- Directed by: Mridul Toolsidas Vinay Subramaniam
- Starring: Ankur Vikal Heeba Shah Ram Kapoor Salim Ghouse
- Cinematography: Sejal Shah Nitin Sagar
- Release date: 2005;
- Country: India
- Language: Hindi

= Missed Call (film) =

Missed Call is a 2005 Indian English language film directed by Mridul Toolsidas and Vinay Subramaniam duo.

== Plot ==
The protagonist, a 20-something Gaurav Sengupta (Ankur Vikal) is obsessed with the idea of capturing every moment in life on celluloid and narrates the story as seen through his eyes.

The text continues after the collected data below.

import Literature.NumberTheory.EllipticCurves.ModularFormsLevelCusps
import Literature.NumberTheory.EllipticCurves.ModularFormsGamma1PlusMinus
import Literature.NumberTheory.EllipticCurves.ModularCurveGenusIntegralityProofs
import HarnessLib

/-!
# The `⟨T⟩`-orbits on `SL₂(ℤ)/Γ` are the cusps of `Γ` (Mathlib's `CuspOrbits`), for every
# finite-index `Γ ∋ -1`; the cusps of `Γ` and of `±Γ`; the cusps of `Γ₁(N)`

The dimension bounds of `ModularFormsGamma1Dimension` / `ModularFormsGamma1OddDimension` carry the
orbit count `#Level.basePoints (±Γ₁(N))` — the number of `⟨T⟩`-orbits on `SL₂(ℤ)/±Γ₁(N)`
(`Level.basePointsEquiv`). This file identifies it with the number of cusps in Mathlib's sense
(`CuspOrbits`, orbits of `Γ` on its own cusps `= ℙ¹(ℚ)`), generalising the `Γ₀(N)` bridge
`card_orbits_T_eq_nuInfty` of `ModularCurveGenusIntegralityProofs`:

* `Level.cuspOf`, `Level.cuspOrbitOf` (`g ↦ Γ g ∞`), `cuspOrbitOf_surjective`,
  `cuspOrbitOf_eq_iff` (`Γ g∞ = Γ g'∞ ↔ ∃ γ ∈ Γ, (g⁻¹γg')₁₀ = 0`) — the `Γ₀(N)` declarations of
  `ModularCurveCuspsProofs` for a general finite-index `Γ`;
* **`Level.card_cuspOrbits_eq_card_basePoints`** (`-1 ∈ Γ`):
  `#CuspOrbits(Γ) = #Level.basePoints Γ` — `gΓ ↦ Γ g⁻¹ ∞` is a bijection from `⟨T⟩\SL₂(ℤ)/Γ`
  onto `Γ\ℙ¹(ℚ)` (an upper triangular element of `SL₂(ℤ)` is `±Tʲ`; Diamond–Shurman §3.8);
* `OnePoint.neg_smul'` (`(-g) • c = g • c` on `ℙ¹`, with `mapGL_neg` of `ModularCurveProofs`),
  **`Level.card_cuspOrbits_eq_adjoinNegI`**:
  `#CuspOrbits(Γ) = #CuspOrbits(±Γ)` for every finite-index `Γ` (same cusps, same orbits);
* **`card_cuspOrbits_gamma1`**: `#CuspOrbits(Γ₁(N)) = #Level.basePoints(±Γ₁(N))` — the `ε_∞` of
  the dimension bounds is the number of cusps of `Γ₁(N)`.

Everything is proved; no named facts.

## References

* F. Diamond, J. Shurman, *A first course in modular forms*, GTM 228 (2005), §3.8 (Lemma 3.8.1).
* G. Shimura, *Introduction to the arithmetic theory of automorphic functions* (1971), §1.6.
-/

noncomputable section

open CongruenceSubgroup Matrix.SpecialLinearGroup ModularGroup MulAction OnePoint
open scoped MatrixGroups ModularForm

namespace Literature.NumberTheory.EllipticCurves.ModularForms

/-! ### `-g` acts as `g` on `ℙ¹` -/

/-- `(-g) • c = g • c` on `ℙ¹(K)` (Möbius transformations of `-g` and `g` agree). [folklore] -/
theorem OnePoint.neg_smul' {K : Type*} [Field K] [DecidableEq K] (g : GL (Fin 2) K) (c : OnePoint K) :
    (-g) • c = g • c := by
  have he : ∀ i j, (-g : GL (Fin 2) K) i j = -(g i j) := fun i j ↦ by
    rw [Units.val_neg, Matrix.neg_apply]
  cases c with
  | infty =>
    rw [smul_infty_eq_ite, smul_infty_eq_ite, he, he]
    simp only [neg_eq_zero, neg_div_neg_eq]
  | coe k =>
    rw [smul_some_eq_ite, smul_some_eq_ite, he, he, he, he]
    have h1 : -(g 1 0) * k + -(g 1 1) = -(g 1 0 * k + g 1 1) := by ring
    have h2 : -(g 0 0) * k + -(g 0 1) = -(g 0 0 * k + g 0 1) := by ring
    simp only [h1, h2, neg_eq_zero, neg_div_neg_eq]

namespace Level

/-! ### Cusp orbits of a level `Γ` -/

section CuspOrbits

variable (Γ : Subgroup SL(2, ℤ)) [Γ.FiniteIndex]

/-- The cusp `g ∞ ∈ ℙ¹(ℚ)` as a cusp of `Γ`. [folklore] -/
def cuspOf (g : SL(2, ℤ)) : cuspsSubMulAction (Γ : Subgroup (GL (Fin 2) ℝ)) :=
  ⟨mapGL ℝ g • ∞, (Subgroup.IsArithmetic.isCusp_iff_isCusp_SL2Z _).mpr
    (isCusp_SL2Z_iff'.mpr ⟨g, rfl⟩)⟩

/-- The cusp orbit `Γ g ∞ ∈ Γ\ℙ¹(ℚ)`. [folklore] -/
def cuspOrbitOf (g : SL(2, ℤ)) : _root_.CuspOrbits (Γ : Subgroup (GL (Fin 2) ℝ)) :=
  Quotient.mk _ (cuspOf Γ g)

/-- Every cusp orbit is `Γ g ∞` for some `g ∈ SL₂(ℤ)`. [folklore] -/
theorem cuspOrbitOf_surjective : Function.Surjective (cuspOrbitOf Γ) := by
  rintro ⟨c, hc⟩
  have hc' : IsCusp c (Γ : Subgroup (GL (Fin 2) ℝ)) := hc
  rw [Subgroup.IsArithmetic.isCusp_iff_isCusp_SL2Z, isCusp_SL2Z_iff'] at hc'
  obtain ⟨g, rfl⟩ := hc'
  exact ⟨g, rfl⟩

/-- `Γ g ∞ = Γ g' ∞ ↔ ∃ γ ∈ Γ, (g⁻¹ γ g') ∞ = ∞` (Diamond–Shurman Lemma 3.8.1). [folklore] -/
theorem cuspOrbitOf_eq_iff (g g' : SL(2, ℤ)) :
    cuspOrbitOf Γ g = cuspOrbitOf Γ g' ↔ ∃ γ ∈ Γ, (g⁻¹ * γ * g') 1 0 = 0 := by
  rw [cuspOrbitOf, cuspOrbitOf, Quotient.eq, MulAction.orbitRel_apply, MulAction.mem_orbit_iff]
  constructor
  · rintro ⟨⟨_, γ, hγ, rfl⟩, h⟩
    refine ⟨γ, hγ, ?_⟩
    have h' := congrArg Subtype.val h
    change mapGL ℝ γ • mapGL ℝ g' • (∞ : OnePoint ℝ) = mapGL ℝ g • ∞ at h'
    rwa [← mul_smul, ← inv_smul_eq_iff, ← mul_smul, ← map_inv, ← map_mul, ← map_mul,
      mapGL_smul_infty_eq_self_iff, ← mul_assoc] at h'
  · rintro ⟨γ, hγ, h⟩
    refine ⟨⟨mapGL ℝ γ, Subgroup.mem_map_of_mem (mapGL ℝ) hγ⟩, Subtype.ext ?_⟩
    change mapGL ℝ γ • mapGL ℝ g' • (∞ : OnePoint ℝ) = mapGL ℝ g • ∞
    rwa [← mul_smul, ← inv_smul_eq_iff, ← mul_smul, ← map_inv, ← map_mul, ← map_mul,
      mapGL_smul_infty_eq_self_iff, ← mul_assoc]

/-- **The `⟨T⟩`-orbits on `SL₂(ℤ)/Γ` are the cusps of `Γ`** when `-1 ∈ Γ`:
`gΓ ↦ Γ g⁻¹ ∞` is a bijection `⟨T⟩\(SL₂(ℤ)/Γ) ≃ Γ\ℙ¹(ℚ)`, so
`#CuspOrbits(Γ) = #Level.basePoints(Γ)`. [cite: DiamondShurman2005, §3.8] -/
theorem card_cuspOrbits_eq_card_basePoints (hneg : (-1 : SL(2, ℤ)) ∈ Γ) :
    Nat.card (_root_.CuspOrbits (Γ : Subgroup (GL (Fin 2) ℝ))) = (basePoints Γ).card := by
  rw [← Nat.card_eq_finsetCard, ← Nat.card_congr (basePointsEquiv Γ)]
  symm
  -- the map `gΓ ↦ Γ g⁻¹ ∞`
  have hwd : ∀ a b : SL(2, ℤ), (a : SL(2, ℤ) ⧸ Γ) = b → cuspOrbitOf Γ a⁻¹ = cuspOrbitOf Γ b⁻¹ := by
    intro a b hab
    rw [QuotientGroup.eq] at hab
    rw [cuspOrbitOf_eq_iff]
    exact ⟨a⁻¹ * b, hab, by simp⟩
  let ψ : SL(2, ℤ) ⧸ Γ → _root_.CuspOrbits (Γ : Subgroup (GL (Fin 2) ℝ)) :=
    Quotient.lift (fun g ↦ cuspOrbitOf Γ g⁻¹) fun a b hab ↦ hwd a b (Quotient.sound hab)
  have hψ : ∀ g : SL(2, ℤ), ψ (g : SL(2, ℤ) ⧸ Γ) = cuspOrbitOf Γ g⁻¹ := fun g ↦ rfl
  -- constant on `⟨T⟩`-orbits
  have hT : ∀ (t : Subgroup.zpowers (T : SL(2, ℤ))) (q : SL(2, ℤ) ⧸ Γ), ψ (t • q) = ψ q := by
    rintro ⟨t, j, rfl⟩ q
    induction q using QuotientGroup.induction_on with
    | H g =>
      change ψ (((T ^ j * g : SL(2, ℤ))) : SL(2, ℤ) ⧸ Γ) = ψ g
      rw [hψ, hψ, cuspOrbitOf_eq_iff]
      refine ⟨1, one_mem _, ?_⟩
      simp [mul_inv_rev, coe_T_zpow]
  let ψ' : orbitRel.Quotient (Subgroup.zpowers (T : SL(2, ℤ))) (SL(2, ℤ) ⧸ Γ) →
      _root_.CuspOrbits (Γ : Subgroup (GL (Fin 2) ℝ)) :=
    Quotient.lift ψ fun a b hab ↦ by
      obtain ⟨t, rfl⟩ := orbitRel_apply.mp hab
      exact hT t b
  refine Nat.card_eq_of_bijective ψ' ⟨?_, ?_⟩
  · intro a b hab
    induction a using Quotient.inductionOn with
    | h qa =>
    induction b using Quotient.inductionOn with
    | h qb =>
    induction qa using QuotientGroup.induction_on with
    | H g =>
    induction qb using QuotientGroup.induction_on with
    | H h =>
    change ψ g = ψ h at hab
    rw [hψ, hψ, cuspOrbitOf_eq_iff] at hab
    obtain ⟨γ, hγ, hzero⟩ := hab
    rw [inv_inv] at hzero
    obtain ⟨j, hj⟩ := exists_eq_T_zpow_or_of_apply_one_zero hzero
    apply Quotient.sound
    refine orbitRel_apply.mpr ⟨⟨T ^ j, j, rfl⟩, ?_⟩
    change ((T ^ j * h : SL(2, ℤ)) : SL(2, ℤ) ⧸ Γ) = g
    rw [QuotientGroup.eq]
    have key : ∃ δ ∈ Γ, T ^ j * h = g * δ := by
      rcases hj with hj | hj
      · exact ⟨γ, hγ, by rw [← hj, inv_mul_cancel_right]⟩
      · refine ⟨-γ, by rw [← neg_one_mul]; exact mul_mem hneg hγ, ?_⟩
        have hT' : T ^ j = -(g * γ * h⁻¹) := by rw [hj, neg_neg]
        rw [hT', neg_mul, inv_mul_cancel_right, mul_neg]
    obtain ⟨δ, hδ, hkey⟩ := key
    rw [hkey, mul_inv_rev, mul_assoc, inv_mul_cancel, mul_one]
    exact inv_mem hδ
  · rintro c
    obtain ⟨g, rfl⟩ := cuspOrbitOf_surjective Γ c
    exact ⟨⟦((g⁻¹ : SL(2, ℤ)) : SL(2, ℤ) ⧸ Γ)⟧, (hψ g⁻¹).trans (by rw [inv_inv])⟩

/-- **The cusps of `Γ` and of `±Γ` coincide, and so do their orbits**:
`#CuspOrbits(Γ) = #CuspOrbits(±Γ)` (`-γ` acts as `γ` on `ℙ¹`). [folklore] -/
theorem card_cuspOrbits_eq_adjoinNegI :
    Nat.card (_root_.CuspOrbits (Γ : Subgroup (GL (Fin 2) ℝ))) =
      Nat.card (_root_.CuspOrbits (adjoinNegI Γ : Subgroup (GL (Fin 2) ℝ))) := by
  haveI : (adjoinNegI Γ).FiniteIndex := Subgroup.finiteIndex_of_le (le_adjoinNegI (Γ := Γ))
  -- the cusp sets agree
  have hcusp : ∀ c : OnePoint ℝ, IsCusp c (Γ : Subgroup (GL (Fin 2) ℝ)) ↔
      IsCusp c (adjoinNegI Γ : Subgroup (GL (Fin 2) ℝ)) := fun c ↦ by
    rw [Subgroup.IsArithmetic.isCusp_iff_isCusp_SL2Z (Γ : Subgroup (GL (Fin 2) ℝ)),
      Subgroup.IsArithmetic.isCusp_iff_isCusp_SL2Z (adjoinNegI Γ : Subgroup (GL (Fin 2) ℝ))]
  let e : cuspsSubMulAction (Γ : Subgroup (GL (Fin 2) ℝ)) ≃
      cuspsSubMulAction (adjoinNegI Γ : Subgroup (GL (Fin 2) ℝ)) :=
    { toFun := fun c ↦ ⟨c.1, (hcusp c.1).mp c.2⟩
      invFun := fun c ↦ ⟨c.1, (hcusp c.1).mpr c.2⟩
      left_inv := fun c ↦ rfl
      right_inv := fun c ↦ rfl }
  -- the orbit relations agree
  have hrel : ∀ c c' : cuspsSubMulAction (Γ : Subgroup (GL (Fin 2) ℝ)),
      orbitRel (Γ : Subgroup (GL (Fin 2) ℝ)) _ c c' ↔
        orbitRel (adjoinNegI Γ : Subgroup (GL (Fin 2) ℝ)) _ (e c) (e c') := by
    intro c c'
    rw [orbitRel_apply, orbitRel_apply, mem_orbit_iff, mem_orbit_iff]
    constructor
    · rintro ⟨⟨_, γ, hγ, rfl⟩, h⟩
      refine ⟨⟨mapGL ℝ γ, Subgroup.mem_map_of_mem (mapGL ℝ) (le_adjoinNegI hγ)⟩, Subtype.ext ?_⟩
      change mapGL ℝ γ • (c'.1 : OnePoint ℝ) = c.1
      exact congrArg Subtype.val h
    · rintro ⟨⟨_, γ, hγ, rfl⟩, h⟩
      have h' : mapGL ℝ γ • (c'.1 : OnePoint ℝ) = c.1 := congrArg Subtype.val h
      rcases hγ with hγ | hγ
      · exact ⟨⟨mapGL ℝ γ, Subgroup.mem_map_of_mem (mapGL ℝ) hγ⟩, Subtype.ext h'⟩
      · refine ⟨⟨mapGL ℝ (-γ), Subgroup.mem_map_of_mem (mapGL ℝ) hγ⟩, Subtype.ext ?_⟩
        change mapGL ℝ (-γ) • (c'.1 : OnePoint ℝ) = c.1
        rw [mapGL_neg, OnePoint.neg_smul']
        exact h'
  exact Nat.card_congr (Quotient.congr e hrel)

end CuspOrbits

end Level

/-! ### The cusps of `Γ₁(N)` -/

section Gamma1

variable (N : ℕ)

/-- **The number of cusps of `Γ₁(N)` is the `⟨T⟩`-orbit count on `SL₂(ℤ)/±Γ₁(N)`**:
`#CuspOrbits(Γ₁(N)) = #Level.basePoints(±Γ₁(N))` — the `ε_∞` of
`le_twelve_mul_finrank_cuspForm_gamma1` (`ModularFormsGamma1Dimension`). [cite: DiamondShurman2005, §3.8] -/
theorem card_cuspOrbits_gamma1 [NeZero N] :
    Nat.card (CuspOrbits (Gamma1 N : Subgroup (GL (Fin 2) ℝ))) =
      (Level.basePoints (Gamma1pm N)).card := by
  rw [Level.card_cuspOrbits_eq_adjoinNegI (Gamma1 N)]
  exact Level.card_cuspOrbits_eq_card_basePoints (Gamma1pm N) (neg_one_mem_gamma1pm N)

end Gamma1

end Literature.NumberTheory.EllipticCurves.ModularForms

It is his journey from joy to despair, from hope to frustration and from love to lust.

== Production ==
The movie was produced by Reelism Films and was their debut production. The movie was directed by the director duo, Mridul Toolsidas and Vinay Subramanian.

== Cast ==
- Ankur Vikal as Gaurav Sengpupta
- Salim Ghouse as Arindam Kumar Sengputa
- Heeba Shah as Gayatri
- Ram Kapoor as Vinay Murthy
- Tinnu Anand as DK Bose
- Seema Rahmani as Rose

== Awards ==
- Opening Film at Indian Panorama section of the 36th International Film Festival of India
- Featured in World Cinema India section at the 60th Cannes Film Festival.
- Best International Film at the Israel Film Festival, United States.
- Best International Film at the Red Sea International Film Festival in 2008.
- Films Division of India's "Best of Indian Cinema."